[Saved entries]
────────

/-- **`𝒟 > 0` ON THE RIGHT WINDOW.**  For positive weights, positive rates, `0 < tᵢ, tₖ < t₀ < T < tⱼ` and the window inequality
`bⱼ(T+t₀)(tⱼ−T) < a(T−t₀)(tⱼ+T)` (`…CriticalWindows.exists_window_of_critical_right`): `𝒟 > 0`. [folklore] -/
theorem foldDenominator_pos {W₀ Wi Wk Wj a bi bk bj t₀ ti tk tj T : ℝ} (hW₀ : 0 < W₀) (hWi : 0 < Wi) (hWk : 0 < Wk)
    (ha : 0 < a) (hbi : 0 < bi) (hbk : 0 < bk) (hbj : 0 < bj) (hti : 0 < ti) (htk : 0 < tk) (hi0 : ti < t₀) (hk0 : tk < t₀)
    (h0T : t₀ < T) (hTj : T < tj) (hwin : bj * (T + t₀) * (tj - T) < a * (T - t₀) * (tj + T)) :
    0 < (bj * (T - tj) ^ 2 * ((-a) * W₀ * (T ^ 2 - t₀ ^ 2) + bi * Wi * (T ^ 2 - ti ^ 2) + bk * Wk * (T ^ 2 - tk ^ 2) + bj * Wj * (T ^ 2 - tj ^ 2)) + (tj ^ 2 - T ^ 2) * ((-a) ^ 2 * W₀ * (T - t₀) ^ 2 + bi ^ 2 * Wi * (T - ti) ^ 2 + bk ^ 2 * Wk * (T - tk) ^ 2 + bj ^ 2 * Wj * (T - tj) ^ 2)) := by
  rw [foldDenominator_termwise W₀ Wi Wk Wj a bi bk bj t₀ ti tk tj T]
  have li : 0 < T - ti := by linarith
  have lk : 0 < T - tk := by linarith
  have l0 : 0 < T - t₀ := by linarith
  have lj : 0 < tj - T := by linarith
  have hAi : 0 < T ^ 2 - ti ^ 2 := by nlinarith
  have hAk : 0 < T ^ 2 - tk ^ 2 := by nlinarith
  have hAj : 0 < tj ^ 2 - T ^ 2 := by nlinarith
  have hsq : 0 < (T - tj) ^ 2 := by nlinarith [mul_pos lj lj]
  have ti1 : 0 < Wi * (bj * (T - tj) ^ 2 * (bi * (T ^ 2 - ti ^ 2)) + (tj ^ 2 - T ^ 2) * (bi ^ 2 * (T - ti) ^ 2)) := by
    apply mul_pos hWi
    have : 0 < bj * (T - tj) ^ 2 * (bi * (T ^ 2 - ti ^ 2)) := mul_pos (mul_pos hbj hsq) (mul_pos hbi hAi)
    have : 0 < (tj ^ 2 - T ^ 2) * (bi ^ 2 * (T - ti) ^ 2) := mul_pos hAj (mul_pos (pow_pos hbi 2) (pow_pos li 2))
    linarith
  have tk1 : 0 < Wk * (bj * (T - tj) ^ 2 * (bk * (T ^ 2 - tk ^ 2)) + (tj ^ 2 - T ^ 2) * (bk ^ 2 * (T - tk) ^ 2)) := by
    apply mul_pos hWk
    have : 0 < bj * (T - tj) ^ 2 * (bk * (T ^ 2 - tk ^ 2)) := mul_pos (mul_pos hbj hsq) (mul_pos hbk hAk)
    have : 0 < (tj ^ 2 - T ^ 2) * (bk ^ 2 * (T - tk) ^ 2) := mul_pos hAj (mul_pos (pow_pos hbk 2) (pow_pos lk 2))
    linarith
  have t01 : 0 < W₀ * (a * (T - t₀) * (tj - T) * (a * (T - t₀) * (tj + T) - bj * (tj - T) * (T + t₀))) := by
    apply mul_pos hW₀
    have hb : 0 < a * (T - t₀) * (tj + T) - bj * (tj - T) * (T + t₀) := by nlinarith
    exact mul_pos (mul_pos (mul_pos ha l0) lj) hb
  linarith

────────

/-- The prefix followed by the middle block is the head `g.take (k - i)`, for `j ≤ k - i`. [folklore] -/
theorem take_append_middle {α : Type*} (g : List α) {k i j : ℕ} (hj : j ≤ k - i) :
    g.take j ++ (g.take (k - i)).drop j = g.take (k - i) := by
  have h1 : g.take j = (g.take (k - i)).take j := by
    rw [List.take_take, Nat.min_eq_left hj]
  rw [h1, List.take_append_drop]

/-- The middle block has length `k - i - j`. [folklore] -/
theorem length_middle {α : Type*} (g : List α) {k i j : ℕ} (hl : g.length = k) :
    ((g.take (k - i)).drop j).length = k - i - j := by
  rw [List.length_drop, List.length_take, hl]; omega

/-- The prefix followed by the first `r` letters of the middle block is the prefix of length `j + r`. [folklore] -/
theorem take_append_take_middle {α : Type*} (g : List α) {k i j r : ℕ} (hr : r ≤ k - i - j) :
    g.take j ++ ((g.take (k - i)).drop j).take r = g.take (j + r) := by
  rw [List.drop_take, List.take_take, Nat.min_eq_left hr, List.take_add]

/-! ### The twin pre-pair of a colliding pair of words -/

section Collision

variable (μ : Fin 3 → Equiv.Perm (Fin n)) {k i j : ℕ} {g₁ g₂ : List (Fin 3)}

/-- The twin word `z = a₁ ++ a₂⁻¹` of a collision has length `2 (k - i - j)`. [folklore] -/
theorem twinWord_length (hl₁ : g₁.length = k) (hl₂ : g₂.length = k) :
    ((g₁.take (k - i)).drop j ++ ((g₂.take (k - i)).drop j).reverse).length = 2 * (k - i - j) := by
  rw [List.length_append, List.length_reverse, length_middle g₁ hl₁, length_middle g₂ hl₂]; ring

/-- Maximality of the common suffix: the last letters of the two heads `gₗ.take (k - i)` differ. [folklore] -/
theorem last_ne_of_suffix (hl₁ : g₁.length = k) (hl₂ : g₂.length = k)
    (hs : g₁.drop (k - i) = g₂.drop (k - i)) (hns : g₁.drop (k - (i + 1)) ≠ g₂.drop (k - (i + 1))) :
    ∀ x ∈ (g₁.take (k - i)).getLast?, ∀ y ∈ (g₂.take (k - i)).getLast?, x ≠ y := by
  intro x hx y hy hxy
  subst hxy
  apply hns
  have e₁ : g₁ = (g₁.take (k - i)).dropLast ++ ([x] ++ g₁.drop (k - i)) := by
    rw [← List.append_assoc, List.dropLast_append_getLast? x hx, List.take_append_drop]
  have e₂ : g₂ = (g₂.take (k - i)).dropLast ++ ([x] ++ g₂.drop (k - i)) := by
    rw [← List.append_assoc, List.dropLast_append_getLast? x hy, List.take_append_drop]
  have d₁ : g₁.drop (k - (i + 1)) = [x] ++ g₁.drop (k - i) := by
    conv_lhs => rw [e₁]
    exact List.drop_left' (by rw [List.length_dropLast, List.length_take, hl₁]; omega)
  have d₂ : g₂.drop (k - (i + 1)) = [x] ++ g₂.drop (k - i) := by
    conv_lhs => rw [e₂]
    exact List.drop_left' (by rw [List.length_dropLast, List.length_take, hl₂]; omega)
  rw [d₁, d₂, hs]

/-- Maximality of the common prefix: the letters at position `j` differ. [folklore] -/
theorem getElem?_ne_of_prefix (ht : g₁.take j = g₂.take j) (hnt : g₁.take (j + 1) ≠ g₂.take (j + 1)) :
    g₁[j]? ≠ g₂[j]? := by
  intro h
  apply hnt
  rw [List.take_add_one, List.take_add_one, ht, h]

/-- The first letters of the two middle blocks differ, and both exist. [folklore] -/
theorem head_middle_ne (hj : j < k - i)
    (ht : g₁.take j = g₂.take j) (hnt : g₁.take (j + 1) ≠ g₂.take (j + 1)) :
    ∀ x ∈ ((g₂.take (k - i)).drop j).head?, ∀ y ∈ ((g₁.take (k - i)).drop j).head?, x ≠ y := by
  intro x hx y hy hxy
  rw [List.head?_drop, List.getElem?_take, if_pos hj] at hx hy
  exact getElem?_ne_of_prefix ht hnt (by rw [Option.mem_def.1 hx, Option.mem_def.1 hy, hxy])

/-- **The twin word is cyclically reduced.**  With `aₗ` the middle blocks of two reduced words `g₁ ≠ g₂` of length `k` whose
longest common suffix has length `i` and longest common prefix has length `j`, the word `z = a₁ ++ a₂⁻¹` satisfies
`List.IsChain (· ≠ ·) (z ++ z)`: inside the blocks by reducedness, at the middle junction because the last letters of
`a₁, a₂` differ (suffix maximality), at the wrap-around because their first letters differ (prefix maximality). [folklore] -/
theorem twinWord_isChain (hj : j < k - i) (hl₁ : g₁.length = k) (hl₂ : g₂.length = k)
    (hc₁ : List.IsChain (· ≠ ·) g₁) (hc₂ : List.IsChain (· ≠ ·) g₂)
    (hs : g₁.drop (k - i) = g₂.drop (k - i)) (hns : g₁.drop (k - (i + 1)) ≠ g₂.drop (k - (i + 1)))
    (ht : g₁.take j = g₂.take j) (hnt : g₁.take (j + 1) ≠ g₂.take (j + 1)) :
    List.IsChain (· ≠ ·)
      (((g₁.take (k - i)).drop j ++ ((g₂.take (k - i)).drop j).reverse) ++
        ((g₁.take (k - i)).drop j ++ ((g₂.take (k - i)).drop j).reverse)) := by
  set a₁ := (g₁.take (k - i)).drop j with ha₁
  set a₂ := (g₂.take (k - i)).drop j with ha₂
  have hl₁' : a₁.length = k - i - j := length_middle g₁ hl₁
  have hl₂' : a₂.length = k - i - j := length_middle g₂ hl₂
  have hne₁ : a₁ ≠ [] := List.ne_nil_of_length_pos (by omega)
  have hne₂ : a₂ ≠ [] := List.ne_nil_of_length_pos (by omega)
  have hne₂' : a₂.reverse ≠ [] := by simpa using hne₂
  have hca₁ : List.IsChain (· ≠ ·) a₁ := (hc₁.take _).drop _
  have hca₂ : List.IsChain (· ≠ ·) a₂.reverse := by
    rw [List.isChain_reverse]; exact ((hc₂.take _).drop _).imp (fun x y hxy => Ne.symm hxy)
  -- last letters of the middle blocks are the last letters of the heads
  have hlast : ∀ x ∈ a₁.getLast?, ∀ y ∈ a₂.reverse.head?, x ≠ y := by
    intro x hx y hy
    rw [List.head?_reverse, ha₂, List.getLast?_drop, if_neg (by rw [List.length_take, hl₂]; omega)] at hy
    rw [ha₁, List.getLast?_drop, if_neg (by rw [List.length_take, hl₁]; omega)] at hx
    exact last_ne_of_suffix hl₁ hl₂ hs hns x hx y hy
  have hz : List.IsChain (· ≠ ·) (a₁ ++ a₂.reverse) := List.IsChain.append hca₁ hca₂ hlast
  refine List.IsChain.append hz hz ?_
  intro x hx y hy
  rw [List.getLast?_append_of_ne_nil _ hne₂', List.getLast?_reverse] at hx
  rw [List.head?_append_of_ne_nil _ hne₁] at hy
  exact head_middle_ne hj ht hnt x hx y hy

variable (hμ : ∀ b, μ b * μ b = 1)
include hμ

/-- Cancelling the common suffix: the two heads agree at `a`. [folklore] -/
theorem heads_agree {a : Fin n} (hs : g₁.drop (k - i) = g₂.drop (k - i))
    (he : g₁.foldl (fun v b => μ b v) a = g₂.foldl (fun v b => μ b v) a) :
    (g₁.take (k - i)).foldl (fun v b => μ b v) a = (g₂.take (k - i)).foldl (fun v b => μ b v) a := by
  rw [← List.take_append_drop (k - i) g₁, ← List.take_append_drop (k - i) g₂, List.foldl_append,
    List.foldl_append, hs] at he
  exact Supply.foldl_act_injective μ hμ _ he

────────

#### WORK REQUEST:
Retype the records above, but only those lines that fall between the line containing "(mul_pos hbi hAi)" and the line containing "apply mul_pos hWk", with both of those lines included, exactly as written.

#### TASK ANSWER:
    have : 0 < bj * (T - tj) ^ 2 * (bi * (T ^ 2 - ti ^ 2)) := mul_pos (mul_pos hbj hsq) (mul_pos hbi hAi)
    have : 0 < (tj ^ 2 - T ^ 2) * (bi ^ 2 * (T - ti) ^ 2) := mul_pos hAj (mul_pos (pow_pos hbi 2) (pow_pos li 2))
    linarith
  have tk1 : 0 < Wk * (bj * (T - tj) ^ 2 * (bk * (T ^ 2 - tk ^ 2)) + (tj ^ 2 - T ^ 2) * (bk ^ 2 * (T - tk) ^ 2)) := by
    apply mul_pos hWk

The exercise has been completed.